■ Material for the task

◇ ◇ ◇ ◇ ◇ ◇ ◇

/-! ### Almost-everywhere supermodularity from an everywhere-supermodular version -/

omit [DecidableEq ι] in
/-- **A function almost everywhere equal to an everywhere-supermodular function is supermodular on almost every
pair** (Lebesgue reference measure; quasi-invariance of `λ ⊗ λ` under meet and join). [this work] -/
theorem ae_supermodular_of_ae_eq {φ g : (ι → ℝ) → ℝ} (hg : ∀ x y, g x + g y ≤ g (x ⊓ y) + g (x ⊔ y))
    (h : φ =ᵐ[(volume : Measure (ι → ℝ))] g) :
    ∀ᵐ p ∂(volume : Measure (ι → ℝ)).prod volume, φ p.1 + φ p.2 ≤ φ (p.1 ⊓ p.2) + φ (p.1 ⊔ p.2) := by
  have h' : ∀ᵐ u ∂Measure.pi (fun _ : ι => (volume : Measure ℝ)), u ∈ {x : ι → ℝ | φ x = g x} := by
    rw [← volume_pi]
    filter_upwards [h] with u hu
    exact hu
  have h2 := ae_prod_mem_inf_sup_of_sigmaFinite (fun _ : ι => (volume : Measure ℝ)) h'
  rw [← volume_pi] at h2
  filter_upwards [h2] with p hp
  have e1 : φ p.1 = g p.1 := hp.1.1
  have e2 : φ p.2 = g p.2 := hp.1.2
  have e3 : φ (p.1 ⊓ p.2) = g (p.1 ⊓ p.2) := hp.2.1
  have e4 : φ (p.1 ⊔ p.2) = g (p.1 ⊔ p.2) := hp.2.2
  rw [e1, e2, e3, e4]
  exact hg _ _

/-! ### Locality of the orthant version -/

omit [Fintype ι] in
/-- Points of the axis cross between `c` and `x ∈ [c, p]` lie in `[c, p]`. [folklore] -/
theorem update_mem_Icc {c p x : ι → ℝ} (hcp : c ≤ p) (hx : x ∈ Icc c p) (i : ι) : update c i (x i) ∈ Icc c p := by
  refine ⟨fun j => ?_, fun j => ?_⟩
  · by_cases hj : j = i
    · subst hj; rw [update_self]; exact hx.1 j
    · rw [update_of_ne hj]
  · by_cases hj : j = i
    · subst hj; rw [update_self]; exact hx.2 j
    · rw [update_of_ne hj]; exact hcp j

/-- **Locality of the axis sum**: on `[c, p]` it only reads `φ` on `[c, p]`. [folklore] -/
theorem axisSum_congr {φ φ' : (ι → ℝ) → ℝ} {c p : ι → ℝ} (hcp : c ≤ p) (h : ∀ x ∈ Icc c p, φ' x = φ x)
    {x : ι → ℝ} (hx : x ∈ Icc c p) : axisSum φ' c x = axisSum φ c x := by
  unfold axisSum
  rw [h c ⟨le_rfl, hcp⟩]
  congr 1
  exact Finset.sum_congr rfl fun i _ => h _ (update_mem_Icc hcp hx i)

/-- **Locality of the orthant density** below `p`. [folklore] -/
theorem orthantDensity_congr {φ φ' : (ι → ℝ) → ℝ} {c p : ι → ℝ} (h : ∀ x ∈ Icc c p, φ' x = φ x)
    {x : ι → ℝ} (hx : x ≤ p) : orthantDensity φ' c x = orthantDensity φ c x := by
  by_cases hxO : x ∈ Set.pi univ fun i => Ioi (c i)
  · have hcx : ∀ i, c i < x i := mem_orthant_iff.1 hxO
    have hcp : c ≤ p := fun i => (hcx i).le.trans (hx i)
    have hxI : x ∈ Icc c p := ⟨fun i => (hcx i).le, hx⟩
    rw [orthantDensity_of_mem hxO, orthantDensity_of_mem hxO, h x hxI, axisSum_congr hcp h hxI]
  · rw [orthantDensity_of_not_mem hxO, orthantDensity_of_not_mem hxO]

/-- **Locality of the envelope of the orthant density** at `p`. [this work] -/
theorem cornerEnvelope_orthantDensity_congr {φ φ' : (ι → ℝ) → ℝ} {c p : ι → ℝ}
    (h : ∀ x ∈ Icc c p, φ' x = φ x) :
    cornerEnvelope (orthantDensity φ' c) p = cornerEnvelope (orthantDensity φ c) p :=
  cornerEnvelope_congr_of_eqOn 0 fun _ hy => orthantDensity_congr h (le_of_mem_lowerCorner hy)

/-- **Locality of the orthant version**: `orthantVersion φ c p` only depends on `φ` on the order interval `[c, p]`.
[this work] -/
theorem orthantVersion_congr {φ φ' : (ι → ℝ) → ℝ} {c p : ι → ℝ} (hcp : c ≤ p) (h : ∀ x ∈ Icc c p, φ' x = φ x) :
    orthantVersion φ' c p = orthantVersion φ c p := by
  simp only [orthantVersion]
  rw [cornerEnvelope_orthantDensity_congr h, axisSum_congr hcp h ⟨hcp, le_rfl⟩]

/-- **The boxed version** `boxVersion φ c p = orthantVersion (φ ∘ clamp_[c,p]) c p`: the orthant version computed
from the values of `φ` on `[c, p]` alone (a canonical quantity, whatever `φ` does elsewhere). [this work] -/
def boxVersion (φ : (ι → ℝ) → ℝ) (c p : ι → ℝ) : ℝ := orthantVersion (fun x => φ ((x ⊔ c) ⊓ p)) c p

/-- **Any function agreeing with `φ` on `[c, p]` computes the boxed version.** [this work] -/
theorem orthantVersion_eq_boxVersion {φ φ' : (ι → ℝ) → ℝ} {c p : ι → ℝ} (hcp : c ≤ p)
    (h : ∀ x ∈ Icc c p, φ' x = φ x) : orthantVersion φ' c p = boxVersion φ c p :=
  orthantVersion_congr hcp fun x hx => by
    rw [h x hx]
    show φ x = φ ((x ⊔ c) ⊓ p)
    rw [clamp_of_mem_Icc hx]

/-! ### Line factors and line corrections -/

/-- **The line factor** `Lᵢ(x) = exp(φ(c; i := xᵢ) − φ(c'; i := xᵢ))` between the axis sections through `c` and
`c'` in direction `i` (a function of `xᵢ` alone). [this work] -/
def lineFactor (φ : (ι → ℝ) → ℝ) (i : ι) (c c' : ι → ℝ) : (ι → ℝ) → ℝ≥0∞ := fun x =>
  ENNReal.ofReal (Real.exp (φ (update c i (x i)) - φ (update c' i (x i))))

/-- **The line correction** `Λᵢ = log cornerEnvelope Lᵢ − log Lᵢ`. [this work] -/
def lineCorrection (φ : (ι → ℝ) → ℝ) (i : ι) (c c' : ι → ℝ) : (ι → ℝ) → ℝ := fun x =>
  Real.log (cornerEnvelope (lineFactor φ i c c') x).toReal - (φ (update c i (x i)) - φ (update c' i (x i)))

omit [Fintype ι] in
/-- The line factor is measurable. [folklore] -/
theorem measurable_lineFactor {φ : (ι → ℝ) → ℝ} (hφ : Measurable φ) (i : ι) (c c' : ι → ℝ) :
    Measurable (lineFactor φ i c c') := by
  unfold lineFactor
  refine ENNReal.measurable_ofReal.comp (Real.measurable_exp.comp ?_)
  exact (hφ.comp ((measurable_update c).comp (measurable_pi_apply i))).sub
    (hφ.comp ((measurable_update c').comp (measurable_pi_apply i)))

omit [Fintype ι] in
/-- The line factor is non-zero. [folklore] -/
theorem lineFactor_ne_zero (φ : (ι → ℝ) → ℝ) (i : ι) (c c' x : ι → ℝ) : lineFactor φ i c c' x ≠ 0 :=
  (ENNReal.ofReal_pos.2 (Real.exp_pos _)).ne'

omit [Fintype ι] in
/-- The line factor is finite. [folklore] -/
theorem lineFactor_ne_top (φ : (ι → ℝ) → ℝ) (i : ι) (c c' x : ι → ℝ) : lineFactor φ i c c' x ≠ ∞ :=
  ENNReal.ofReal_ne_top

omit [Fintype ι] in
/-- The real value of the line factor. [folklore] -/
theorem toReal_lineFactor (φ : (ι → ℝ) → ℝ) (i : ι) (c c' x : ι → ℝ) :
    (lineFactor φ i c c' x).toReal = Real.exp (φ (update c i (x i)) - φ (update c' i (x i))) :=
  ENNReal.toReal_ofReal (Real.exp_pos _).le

◇ ◇ ◇ ◇ ◇ ◇ ◇

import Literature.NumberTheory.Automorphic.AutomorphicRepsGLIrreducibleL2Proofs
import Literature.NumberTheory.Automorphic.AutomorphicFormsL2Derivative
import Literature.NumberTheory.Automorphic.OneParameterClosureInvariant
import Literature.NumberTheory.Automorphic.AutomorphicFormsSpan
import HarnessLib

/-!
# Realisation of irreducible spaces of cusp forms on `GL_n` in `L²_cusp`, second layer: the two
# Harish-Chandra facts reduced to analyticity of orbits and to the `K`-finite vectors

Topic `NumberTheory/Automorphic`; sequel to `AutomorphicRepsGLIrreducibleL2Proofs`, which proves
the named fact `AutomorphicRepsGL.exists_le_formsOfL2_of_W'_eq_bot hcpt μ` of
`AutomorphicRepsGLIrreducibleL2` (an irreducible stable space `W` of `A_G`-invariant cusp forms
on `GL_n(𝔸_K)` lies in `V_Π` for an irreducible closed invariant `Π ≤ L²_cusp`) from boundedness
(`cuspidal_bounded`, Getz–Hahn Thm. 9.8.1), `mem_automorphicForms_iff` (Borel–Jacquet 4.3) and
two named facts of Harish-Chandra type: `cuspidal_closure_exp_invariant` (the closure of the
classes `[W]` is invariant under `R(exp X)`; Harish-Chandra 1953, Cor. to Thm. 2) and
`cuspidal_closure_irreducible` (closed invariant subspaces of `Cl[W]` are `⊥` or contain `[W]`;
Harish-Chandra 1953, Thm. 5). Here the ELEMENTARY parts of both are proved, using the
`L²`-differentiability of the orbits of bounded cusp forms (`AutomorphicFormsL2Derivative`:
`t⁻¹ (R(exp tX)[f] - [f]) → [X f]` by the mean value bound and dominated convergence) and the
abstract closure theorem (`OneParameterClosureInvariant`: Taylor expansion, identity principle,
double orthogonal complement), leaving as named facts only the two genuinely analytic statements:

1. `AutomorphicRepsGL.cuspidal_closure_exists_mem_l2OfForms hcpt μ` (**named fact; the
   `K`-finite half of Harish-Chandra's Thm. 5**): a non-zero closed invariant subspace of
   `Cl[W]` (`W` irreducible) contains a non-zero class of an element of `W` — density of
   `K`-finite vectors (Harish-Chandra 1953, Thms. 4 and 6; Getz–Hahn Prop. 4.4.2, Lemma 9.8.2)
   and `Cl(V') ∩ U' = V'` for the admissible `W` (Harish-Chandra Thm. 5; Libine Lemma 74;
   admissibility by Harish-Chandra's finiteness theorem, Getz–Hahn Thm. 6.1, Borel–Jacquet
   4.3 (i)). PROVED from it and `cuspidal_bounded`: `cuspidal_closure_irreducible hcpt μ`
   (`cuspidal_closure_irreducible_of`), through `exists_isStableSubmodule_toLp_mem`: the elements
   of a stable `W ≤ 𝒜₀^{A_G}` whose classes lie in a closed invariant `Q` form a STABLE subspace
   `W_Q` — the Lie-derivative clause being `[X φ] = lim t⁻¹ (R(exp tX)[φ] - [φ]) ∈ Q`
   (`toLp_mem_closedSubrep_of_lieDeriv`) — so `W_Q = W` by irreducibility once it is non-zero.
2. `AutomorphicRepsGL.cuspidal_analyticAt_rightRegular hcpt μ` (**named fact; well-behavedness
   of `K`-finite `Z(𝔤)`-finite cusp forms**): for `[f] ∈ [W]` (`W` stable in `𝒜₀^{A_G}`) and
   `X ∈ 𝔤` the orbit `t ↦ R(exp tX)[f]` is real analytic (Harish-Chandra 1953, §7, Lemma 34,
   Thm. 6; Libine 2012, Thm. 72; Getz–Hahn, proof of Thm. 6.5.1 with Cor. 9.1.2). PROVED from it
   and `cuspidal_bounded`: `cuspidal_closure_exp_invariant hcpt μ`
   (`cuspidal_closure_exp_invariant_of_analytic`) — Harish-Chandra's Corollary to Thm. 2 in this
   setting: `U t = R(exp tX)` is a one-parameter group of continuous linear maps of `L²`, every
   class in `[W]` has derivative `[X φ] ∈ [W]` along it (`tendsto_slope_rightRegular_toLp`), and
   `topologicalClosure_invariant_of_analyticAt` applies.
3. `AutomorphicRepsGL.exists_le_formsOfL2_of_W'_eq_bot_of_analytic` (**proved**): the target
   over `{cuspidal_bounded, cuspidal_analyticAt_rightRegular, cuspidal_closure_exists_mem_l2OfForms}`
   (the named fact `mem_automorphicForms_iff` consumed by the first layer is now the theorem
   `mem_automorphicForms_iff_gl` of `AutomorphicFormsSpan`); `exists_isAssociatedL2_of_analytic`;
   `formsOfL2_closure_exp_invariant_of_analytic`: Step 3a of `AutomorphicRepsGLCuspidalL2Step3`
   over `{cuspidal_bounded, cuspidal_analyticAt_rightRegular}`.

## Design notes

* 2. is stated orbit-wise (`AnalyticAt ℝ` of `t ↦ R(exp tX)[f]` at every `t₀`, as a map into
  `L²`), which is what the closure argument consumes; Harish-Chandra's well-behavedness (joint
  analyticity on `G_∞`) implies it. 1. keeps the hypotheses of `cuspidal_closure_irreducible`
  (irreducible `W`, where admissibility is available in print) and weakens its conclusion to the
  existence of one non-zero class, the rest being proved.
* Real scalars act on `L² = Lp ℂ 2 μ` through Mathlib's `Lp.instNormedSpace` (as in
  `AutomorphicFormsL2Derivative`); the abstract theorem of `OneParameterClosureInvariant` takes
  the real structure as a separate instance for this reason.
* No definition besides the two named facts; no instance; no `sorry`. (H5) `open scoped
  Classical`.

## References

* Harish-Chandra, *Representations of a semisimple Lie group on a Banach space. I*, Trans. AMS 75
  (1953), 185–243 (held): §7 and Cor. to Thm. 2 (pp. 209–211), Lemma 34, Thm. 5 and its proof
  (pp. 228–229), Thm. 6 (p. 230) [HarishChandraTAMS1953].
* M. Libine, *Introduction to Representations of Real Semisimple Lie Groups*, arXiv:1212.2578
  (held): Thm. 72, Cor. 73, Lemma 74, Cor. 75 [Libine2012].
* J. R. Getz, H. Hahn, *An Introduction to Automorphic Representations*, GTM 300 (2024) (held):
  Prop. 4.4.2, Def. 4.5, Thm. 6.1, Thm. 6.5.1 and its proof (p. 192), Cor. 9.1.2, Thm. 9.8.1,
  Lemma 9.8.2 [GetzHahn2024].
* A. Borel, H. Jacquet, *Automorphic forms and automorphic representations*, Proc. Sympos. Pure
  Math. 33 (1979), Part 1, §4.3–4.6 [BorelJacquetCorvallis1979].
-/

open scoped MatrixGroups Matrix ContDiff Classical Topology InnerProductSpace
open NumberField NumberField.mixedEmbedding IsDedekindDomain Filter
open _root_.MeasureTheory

◇ ◇ ◇ ◇ ◇ ◇ ◇

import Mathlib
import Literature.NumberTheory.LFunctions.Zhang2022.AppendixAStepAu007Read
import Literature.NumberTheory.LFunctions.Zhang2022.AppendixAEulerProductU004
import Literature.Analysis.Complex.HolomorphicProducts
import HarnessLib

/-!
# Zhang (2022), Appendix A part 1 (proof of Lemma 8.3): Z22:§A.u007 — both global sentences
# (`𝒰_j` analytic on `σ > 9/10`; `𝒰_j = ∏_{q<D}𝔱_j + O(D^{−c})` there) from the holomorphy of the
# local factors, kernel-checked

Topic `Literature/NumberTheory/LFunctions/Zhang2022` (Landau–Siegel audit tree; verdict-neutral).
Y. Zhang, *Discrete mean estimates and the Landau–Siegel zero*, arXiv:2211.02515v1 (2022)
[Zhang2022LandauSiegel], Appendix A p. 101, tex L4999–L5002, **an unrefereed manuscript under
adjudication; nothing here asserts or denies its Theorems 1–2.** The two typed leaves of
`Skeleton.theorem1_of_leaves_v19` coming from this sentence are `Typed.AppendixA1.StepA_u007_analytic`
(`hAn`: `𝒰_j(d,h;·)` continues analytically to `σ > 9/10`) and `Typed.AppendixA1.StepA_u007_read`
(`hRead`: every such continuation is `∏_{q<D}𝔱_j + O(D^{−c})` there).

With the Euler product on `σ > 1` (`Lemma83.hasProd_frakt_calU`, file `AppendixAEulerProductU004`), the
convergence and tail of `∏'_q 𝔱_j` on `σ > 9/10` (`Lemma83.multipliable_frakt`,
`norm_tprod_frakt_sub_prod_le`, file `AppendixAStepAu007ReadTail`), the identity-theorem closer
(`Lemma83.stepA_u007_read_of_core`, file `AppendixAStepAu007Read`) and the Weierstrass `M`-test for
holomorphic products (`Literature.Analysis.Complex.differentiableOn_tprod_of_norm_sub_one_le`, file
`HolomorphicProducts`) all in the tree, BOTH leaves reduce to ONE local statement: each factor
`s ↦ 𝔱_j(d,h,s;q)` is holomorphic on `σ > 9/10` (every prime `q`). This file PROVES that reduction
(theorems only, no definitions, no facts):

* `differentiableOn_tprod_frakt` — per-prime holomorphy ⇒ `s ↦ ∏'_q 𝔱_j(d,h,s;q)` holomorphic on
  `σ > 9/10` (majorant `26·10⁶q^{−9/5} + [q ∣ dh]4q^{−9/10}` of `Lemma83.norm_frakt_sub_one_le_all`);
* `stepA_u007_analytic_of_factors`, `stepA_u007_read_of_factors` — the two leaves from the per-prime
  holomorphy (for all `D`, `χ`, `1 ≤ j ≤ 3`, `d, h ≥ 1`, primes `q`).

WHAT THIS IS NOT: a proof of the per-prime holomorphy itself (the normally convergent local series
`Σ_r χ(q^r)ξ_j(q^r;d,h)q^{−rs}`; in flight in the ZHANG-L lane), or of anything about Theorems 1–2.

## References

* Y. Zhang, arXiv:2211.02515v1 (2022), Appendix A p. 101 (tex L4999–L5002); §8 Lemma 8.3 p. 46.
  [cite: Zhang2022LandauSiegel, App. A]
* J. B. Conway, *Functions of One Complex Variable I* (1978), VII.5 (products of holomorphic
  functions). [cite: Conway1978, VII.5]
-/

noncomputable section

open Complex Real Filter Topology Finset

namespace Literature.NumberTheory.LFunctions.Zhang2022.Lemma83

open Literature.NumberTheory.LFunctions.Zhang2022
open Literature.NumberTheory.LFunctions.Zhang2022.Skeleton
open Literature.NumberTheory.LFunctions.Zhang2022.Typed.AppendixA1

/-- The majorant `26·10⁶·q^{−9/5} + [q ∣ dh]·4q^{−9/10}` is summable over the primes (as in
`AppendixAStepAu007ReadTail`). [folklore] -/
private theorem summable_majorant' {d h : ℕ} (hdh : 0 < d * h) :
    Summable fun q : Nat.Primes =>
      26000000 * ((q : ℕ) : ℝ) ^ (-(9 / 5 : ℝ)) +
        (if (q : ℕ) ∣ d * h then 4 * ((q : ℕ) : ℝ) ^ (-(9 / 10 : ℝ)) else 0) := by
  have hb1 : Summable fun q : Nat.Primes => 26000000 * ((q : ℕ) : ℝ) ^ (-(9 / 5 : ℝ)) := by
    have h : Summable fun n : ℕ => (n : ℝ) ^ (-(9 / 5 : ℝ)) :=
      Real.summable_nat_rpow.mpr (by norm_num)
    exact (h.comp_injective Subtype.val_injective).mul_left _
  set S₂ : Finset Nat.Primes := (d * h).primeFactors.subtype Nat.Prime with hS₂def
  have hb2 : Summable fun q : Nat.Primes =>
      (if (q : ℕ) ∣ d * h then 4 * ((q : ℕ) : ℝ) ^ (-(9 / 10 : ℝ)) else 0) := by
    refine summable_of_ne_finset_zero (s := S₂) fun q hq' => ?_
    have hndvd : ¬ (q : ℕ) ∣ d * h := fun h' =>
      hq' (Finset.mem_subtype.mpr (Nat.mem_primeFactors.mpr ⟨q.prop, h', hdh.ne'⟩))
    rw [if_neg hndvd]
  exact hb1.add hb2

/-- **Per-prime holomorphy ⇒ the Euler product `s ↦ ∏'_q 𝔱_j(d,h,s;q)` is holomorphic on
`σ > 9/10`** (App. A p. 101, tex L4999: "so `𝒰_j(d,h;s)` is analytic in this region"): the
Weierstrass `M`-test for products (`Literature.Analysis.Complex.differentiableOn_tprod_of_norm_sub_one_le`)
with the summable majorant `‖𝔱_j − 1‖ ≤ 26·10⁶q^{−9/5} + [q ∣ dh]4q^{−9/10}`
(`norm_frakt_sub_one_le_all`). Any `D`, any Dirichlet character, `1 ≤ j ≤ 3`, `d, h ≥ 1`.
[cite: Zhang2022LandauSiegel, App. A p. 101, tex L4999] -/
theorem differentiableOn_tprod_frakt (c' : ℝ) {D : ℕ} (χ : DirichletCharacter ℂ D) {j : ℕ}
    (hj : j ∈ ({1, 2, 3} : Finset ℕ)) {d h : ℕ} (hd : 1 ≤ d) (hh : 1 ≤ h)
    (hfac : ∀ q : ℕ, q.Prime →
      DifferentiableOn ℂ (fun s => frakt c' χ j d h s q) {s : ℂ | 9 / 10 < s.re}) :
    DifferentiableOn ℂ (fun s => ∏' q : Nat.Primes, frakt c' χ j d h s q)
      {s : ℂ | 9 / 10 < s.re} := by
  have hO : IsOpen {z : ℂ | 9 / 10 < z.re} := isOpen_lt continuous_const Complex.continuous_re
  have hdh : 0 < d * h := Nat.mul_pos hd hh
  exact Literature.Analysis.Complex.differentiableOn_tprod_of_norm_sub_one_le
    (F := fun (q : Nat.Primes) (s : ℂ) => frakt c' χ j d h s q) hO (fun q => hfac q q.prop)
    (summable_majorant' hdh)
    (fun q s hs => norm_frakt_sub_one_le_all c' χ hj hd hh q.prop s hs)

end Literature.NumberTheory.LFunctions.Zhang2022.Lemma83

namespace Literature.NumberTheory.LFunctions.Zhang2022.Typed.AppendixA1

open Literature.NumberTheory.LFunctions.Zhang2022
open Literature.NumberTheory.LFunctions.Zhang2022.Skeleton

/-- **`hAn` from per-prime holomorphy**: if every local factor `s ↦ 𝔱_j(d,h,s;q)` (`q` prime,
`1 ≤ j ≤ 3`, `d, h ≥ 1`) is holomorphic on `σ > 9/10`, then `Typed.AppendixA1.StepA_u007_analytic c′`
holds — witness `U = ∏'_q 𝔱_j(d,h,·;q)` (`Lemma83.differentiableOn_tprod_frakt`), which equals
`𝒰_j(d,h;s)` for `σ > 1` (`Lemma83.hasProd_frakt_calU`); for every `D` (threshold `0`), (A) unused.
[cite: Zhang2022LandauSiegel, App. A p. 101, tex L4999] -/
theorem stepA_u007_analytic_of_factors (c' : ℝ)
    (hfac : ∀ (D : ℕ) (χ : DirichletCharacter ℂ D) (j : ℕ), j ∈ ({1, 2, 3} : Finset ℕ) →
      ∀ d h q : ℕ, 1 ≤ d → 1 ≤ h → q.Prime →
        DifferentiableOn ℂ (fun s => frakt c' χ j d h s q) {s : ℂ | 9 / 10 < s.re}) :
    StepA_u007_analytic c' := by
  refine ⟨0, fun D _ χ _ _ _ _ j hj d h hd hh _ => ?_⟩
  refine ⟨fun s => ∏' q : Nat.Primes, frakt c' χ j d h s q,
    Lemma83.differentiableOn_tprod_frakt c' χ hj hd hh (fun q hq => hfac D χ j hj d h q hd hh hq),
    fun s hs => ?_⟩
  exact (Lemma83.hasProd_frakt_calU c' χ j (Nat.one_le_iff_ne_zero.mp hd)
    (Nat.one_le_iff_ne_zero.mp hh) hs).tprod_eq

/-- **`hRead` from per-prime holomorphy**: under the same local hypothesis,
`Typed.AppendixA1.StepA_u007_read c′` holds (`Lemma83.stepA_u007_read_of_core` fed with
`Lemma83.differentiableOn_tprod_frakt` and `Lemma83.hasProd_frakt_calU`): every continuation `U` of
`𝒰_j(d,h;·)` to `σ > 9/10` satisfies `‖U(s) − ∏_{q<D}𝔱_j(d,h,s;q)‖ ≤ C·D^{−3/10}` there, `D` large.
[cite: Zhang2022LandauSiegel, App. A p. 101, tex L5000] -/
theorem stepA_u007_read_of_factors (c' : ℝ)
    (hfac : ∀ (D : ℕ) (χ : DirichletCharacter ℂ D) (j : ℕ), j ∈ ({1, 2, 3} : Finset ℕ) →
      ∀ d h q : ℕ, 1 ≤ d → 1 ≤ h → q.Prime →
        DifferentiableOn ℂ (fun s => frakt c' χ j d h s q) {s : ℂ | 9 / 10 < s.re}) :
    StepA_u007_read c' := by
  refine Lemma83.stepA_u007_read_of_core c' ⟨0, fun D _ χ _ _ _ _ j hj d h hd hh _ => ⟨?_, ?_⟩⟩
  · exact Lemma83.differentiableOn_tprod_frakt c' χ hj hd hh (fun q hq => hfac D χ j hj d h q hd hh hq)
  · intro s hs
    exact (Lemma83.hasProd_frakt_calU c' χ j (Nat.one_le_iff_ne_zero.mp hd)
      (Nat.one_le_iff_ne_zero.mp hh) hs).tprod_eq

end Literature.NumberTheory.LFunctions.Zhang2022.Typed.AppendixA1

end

◇ ◇ ◇ ◇ ◇ ◇ ◇

■ Your instructions
Reproduce exactly the lines of the records above from the one with "everywhere-supermodular version -/" to the one with "pair** (Lebesgue reference", both included, and leave out everything else.

■ Exercise answer
/-! ### Almost-everywhere supermodularity from an everywhere-supermodular version -/

omit [DecidableEq ι] in
/-- **A function almost everywhere equal to an everywhere-supermodular function is supermodular on almost every
pair** (Lebesgue reference measure; quasi-invariance of `λ ⊗ λ` under meet and join). [this work] -/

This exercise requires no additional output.